"""

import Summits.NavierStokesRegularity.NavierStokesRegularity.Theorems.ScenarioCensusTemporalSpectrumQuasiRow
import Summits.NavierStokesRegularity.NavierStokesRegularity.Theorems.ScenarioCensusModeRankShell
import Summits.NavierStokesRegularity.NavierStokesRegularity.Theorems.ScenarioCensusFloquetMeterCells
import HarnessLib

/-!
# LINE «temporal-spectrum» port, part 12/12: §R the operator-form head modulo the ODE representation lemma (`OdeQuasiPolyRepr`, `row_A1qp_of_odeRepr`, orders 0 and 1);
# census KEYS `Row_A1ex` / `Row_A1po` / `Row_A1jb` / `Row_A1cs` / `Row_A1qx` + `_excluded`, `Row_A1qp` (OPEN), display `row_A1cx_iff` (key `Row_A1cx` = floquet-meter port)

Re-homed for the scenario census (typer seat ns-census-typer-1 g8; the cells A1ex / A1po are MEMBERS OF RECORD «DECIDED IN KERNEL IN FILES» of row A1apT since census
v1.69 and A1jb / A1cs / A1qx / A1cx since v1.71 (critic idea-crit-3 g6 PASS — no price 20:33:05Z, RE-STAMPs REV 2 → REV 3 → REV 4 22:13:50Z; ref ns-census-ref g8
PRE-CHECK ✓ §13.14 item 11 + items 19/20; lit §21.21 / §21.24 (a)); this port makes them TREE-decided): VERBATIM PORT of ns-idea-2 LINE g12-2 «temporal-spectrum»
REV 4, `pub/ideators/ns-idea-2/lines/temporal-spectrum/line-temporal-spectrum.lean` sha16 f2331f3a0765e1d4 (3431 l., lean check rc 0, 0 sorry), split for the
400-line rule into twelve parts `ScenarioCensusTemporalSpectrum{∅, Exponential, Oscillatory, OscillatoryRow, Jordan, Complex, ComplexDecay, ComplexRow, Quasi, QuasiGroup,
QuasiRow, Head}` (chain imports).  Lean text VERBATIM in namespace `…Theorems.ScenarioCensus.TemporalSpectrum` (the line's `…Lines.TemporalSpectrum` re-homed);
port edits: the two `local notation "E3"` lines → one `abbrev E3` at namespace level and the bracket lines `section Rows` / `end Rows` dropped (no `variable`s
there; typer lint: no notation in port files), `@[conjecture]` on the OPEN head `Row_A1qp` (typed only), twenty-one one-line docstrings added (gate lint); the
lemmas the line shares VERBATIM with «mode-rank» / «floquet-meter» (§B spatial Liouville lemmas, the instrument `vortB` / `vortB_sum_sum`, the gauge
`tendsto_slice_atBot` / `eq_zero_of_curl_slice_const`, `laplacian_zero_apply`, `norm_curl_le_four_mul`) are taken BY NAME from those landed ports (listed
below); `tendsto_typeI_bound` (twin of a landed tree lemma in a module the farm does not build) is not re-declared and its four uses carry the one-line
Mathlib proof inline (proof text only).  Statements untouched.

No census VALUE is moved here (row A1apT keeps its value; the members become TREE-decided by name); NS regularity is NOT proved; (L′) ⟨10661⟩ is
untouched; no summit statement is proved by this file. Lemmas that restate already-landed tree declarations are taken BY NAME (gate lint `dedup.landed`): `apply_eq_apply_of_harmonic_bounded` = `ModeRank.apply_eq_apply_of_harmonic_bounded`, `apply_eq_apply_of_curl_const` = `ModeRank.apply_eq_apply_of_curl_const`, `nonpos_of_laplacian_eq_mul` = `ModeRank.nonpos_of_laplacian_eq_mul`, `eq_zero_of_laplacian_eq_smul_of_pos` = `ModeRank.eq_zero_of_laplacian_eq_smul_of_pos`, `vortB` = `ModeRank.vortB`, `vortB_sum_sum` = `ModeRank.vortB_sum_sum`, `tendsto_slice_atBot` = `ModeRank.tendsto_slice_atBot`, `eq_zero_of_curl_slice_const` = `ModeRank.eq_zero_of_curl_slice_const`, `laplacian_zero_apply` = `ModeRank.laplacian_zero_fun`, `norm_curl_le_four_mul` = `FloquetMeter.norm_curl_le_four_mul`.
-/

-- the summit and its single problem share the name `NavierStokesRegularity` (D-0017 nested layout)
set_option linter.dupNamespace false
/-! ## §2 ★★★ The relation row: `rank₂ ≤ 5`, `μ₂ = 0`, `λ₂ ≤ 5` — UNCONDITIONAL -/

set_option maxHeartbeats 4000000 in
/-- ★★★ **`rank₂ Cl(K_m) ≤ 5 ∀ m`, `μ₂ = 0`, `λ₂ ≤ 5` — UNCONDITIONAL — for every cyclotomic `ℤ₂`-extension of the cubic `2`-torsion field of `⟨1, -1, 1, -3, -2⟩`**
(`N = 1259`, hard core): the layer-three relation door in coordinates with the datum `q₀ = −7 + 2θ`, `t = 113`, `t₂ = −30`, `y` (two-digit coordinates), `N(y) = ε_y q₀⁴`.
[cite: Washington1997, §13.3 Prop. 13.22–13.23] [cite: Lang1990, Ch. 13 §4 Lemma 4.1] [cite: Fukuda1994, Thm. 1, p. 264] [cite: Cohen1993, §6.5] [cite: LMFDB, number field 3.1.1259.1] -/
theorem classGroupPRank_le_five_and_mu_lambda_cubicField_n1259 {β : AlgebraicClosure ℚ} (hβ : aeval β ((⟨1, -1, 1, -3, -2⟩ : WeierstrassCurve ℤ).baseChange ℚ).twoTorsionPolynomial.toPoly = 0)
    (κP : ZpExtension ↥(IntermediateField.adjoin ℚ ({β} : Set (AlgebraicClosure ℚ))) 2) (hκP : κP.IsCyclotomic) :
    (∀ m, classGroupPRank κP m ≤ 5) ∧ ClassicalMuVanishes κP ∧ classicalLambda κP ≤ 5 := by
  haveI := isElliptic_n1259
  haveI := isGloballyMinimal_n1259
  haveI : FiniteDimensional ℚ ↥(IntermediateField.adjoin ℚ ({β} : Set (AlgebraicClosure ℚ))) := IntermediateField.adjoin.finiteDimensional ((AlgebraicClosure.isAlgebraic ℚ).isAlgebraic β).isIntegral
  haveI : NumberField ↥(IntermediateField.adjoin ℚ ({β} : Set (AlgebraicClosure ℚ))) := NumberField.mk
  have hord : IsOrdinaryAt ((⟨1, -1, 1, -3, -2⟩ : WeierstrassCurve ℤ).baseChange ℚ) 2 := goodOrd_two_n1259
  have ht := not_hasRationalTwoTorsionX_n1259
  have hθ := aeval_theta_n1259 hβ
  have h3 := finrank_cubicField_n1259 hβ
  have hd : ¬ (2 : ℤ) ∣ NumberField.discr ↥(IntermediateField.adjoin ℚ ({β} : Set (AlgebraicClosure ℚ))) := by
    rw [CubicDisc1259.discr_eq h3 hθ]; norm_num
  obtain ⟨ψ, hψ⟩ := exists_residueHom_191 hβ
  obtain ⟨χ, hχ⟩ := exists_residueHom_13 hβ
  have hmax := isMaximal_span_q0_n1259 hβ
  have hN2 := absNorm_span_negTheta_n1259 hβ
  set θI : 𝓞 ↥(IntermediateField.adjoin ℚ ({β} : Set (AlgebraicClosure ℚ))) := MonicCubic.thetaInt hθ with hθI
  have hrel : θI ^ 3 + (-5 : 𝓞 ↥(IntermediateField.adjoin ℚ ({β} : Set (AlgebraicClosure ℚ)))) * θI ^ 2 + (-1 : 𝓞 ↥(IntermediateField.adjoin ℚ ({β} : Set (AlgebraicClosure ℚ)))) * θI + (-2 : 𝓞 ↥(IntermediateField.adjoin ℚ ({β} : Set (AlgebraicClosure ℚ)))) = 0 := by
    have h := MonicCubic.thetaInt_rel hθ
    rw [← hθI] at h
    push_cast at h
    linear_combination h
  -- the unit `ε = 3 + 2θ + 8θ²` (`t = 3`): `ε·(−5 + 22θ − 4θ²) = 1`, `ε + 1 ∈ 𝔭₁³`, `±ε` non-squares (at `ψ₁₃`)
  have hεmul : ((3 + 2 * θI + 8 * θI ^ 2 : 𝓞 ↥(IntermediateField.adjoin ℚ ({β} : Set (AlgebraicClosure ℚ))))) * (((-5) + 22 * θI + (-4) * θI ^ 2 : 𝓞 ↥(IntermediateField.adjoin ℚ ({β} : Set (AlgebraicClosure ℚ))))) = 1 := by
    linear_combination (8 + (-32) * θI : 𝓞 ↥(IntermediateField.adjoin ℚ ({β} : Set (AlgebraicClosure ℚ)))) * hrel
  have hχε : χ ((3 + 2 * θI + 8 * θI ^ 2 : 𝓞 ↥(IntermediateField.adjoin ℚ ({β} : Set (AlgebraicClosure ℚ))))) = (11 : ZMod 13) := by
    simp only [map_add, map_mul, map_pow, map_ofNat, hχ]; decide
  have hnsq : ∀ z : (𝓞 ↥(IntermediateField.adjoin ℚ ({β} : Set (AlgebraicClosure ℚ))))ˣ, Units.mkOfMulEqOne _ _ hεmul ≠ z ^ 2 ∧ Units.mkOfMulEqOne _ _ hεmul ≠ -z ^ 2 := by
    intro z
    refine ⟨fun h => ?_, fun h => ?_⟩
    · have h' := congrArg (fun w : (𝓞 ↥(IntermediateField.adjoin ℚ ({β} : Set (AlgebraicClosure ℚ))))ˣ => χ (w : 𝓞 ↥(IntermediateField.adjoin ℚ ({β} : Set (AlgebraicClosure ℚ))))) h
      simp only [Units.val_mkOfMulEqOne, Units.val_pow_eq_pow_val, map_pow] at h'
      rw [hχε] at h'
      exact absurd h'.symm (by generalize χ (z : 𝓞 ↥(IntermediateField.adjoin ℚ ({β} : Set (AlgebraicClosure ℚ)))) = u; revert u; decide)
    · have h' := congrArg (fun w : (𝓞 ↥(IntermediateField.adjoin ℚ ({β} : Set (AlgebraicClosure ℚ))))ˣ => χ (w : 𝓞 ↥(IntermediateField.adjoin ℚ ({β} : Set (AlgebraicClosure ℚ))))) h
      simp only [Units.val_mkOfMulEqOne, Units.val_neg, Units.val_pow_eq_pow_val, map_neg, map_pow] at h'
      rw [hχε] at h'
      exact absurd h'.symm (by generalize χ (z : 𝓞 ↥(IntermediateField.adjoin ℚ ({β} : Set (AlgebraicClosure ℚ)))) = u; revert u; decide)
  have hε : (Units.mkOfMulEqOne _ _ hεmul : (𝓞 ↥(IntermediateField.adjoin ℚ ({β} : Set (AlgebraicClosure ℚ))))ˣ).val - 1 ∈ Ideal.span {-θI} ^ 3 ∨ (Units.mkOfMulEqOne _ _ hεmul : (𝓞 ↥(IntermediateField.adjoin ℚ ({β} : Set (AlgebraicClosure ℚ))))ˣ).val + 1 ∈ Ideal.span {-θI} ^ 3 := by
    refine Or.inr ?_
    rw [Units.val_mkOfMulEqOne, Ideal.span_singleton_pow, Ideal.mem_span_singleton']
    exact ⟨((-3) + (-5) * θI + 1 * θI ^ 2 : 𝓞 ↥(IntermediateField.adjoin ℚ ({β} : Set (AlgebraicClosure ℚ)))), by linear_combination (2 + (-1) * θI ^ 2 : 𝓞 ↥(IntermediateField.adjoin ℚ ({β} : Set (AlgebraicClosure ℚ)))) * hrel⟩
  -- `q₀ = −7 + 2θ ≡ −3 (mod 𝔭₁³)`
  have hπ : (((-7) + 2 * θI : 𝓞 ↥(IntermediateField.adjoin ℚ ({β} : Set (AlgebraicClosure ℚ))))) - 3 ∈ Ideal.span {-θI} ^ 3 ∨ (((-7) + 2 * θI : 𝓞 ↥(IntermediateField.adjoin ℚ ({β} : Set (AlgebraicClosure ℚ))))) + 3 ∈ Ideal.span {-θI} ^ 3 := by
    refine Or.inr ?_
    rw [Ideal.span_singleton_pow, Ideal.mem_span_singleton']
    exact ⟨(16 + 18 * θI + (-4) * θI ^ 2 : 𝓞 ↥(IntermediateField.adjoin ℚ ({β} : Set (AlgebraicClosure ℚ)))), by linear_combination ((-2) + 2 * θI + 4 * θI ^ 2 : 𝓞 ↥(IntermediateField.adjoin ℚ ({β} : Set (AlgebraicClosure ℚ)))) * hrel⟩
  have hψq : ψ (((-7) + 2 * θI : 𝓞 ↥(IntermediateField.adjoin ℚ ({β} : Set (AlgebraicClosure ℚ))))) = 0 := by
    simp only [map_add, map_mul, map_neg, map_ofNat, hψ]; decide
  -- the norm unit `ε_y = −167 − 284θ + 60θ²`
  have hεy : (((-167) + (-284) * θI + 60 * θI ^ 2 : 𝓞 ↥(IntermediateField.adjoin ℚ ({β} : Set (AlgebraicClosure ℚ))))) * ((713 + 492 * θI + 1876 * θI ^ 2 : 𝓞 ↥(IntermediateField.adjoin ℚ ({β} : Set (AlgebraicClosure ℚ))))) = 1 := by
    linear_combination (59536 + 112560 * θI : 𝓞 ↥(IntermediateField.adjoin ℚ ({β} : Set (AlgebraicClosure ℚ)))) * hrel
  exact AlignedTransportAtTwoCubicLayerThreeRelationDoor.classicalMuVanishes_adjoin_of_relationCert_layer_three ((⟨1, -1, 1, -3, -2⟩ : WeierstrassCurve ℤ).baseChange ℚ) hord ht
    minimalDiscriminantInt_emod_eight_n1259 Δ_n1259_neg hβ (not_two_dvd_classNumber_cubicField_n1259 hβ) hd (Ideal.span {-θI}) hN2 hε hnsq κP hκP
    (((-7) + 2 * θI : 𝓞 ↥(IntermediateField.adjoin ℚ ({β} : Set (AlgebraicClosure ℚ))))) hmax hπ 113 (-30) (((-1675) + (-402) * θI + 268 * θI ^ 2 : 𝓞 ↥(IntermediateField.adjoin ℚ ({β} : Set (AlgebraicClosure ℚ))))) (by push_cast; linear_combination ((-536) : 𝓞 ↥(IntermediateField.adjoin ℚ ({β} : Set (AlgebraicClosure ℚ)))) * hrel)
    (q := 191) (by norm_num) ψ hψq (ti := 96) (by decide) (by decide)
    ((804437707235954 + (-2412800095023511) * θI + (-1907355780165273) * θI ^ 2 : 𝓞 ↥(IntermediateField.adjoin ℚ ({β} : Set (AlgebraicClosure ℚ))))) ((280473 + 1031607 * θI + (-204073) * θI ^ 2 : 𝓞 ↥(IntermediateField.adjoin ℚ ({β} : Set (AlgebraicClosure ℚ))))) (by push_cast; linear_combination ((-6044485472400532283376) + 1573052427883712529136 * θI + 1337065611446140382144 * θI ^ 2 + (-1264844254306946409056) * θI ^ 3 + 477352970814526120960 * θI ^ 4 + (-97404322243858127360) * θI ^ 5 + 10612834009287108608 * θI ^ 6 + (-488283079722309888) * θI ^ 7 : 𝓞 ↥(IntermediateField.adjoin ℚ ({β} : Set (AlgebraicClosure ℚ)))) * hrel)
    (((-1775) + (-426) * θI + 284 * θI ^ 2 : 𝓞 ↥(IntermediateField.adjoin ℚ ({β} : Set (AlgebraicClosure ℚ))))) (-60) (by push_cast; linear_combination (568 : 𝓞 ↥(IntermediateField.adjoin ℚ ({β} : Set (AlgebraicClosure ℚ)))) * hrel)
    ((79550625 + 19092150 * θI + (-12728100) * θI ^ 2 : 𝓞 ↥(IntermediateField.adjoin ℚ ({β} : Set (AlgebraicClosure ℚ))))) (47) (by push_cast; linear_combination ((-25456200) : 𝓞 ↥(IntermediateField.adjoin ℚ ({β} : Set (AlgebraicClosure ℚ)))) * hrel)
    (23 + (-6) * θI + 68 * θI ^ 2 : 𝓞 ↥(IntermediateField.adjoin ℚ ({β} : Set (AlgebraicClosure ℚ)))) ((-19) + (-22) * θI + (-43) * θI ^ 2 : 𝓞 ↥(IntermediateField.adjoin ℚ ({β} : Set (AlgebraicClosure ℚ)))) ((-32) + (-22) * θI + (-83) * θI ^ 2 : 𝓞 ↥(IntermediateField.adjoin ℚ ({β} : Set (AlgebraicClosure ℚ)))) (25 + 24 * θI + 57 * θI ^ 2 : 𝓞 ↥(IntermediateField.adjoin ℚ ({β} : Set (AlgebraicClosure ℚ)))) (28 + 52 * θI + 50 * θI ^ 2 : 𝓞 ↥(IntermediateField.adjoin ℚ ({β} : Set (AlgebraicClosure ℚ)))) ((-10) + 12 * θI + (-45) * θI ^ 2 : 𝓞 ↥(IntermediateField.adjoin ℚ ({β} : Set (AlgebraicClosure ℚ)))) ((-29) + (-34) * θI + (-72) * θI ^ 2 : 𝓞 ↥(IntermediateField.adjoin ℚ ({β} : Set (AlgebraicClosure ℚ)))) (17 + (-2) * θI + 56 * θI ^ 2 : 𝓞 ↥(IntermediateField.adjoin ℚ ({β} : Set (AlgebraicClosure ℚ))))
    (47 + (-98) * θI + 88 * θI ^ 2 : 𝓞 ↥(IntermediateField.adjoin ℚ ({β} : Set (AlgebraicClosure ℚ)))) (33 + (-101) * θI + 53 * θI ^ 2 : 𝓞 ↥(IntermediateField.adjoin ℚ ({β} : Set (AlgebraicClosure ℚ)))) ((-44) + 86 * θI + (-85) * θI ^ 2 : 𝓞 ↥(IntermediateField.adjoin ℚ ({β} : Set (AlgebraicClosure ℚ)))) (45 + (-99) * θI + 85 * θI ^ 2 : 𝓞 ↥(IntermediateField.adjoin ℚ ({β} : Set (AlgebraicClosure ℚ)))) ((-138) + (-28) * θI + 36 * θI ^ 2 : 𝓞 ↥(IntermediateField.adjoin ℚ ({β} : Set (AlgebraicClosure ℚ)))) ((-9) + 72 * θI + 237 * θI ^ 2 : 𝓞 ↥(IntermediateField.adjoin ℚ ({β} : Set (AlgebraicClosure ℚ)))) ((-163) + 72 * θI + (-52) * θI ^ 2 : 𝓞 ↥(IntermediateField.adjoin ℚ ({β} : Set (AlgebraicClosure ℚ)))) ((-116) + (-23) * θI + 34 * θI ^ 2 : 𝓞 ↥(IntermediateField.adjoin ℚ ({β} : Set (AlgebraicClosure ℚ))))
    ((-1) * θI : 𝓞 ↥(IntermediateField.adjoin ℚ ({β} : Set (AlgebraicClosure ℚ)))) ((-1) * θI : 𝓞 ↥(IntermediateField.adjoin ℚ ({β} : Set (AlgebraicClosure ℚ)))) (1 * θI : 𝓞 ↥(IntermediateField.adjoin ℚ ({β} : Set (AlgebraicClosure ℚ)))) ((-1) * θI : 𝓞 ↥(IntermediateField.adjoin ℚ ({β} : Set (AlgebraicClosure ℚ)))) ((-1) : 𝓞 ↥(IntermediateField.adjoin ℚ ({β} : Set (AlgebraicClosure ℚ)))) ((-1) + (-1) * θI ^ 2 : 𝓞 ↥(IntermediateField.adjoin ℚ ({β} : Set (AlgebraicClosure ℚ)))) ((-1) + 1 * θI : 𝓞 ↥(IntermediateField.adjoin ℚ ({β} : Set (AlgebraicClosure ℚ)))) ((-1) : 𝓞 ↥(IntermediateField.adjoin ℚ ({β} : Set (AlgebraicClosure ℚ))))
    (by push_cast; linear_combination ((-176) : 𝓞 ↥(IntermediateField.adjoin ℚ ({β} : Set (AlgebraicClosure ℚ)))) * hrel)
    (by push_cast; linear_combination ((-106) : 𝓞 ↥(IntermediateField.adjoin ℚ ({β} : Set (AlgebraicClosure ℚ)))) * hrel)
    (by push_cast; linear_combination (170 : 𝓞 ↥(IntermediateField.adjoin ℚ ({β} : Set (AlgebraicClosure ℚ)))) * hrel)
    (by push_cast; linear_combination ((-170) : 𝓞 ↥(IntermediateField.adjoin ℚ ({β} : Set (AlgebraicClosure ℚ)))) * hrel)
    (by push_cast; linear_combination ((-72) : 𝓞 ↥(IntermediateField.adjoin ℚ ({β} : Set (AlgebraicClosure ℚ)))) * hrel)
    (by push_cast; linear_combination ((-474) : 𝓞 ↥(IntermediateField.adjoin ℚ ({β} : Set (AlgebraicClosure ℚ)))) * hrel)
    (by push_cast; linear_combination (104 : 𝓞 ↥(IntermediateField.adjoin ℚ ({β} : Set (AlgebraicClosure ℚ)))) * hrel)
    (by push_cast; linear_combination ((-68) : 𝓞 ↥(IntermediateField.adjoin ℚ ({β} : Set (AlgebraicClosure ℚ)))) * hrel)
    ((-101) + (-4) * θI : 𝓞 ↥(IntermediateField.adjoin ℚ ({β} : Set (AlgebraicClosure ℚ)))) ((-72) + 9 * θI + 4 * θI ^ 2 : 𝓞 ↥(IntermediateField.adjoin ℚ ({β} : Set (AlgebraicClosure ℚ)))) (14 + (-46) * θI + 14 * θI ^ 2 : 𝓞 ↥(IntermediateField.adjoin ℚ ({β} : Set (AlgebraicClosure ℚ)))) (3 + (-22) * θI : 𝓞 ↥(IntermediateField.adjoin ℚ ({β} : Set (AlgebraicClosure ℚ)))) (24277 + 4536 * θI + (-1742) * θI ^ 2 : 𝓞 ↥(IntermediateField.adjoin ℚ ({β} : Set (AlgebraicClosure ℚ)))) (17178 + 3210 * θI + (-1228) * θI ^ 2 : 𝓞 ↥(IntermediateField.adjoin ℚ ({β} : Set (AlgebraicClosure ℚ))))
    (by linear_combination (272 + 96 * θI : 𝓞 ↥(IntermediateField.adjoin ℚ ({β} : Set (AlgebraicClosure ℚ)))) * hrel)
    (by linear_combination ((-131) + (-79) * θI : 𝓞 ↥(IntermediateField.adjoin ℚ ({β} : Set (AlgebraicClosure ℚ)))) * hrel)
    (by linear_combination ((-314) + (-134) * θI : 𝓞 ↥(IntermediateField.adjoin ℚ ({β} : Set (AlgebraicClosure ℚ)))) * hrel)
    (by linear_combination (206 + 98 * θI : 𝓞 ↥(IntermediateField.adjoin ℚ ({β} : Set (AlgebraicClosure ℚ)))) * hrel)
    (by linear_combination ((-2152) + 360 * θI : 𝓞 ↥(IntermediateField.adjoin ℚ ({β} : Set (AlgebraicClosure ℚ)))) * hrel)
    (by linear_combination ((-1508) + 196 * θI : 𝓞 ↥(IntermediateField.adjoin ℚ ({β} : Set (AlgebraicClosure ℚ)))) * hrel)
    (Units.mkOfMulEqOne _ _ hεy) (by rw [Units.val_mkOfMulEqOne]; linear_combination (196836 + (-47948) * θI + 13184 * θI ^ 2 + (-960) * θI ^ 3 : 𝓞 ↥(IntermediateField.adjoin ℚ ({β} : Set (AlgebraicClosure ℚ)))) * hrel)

"""

Count how many lines of the data include the word "Theorems". Your reply should be that number alone.

4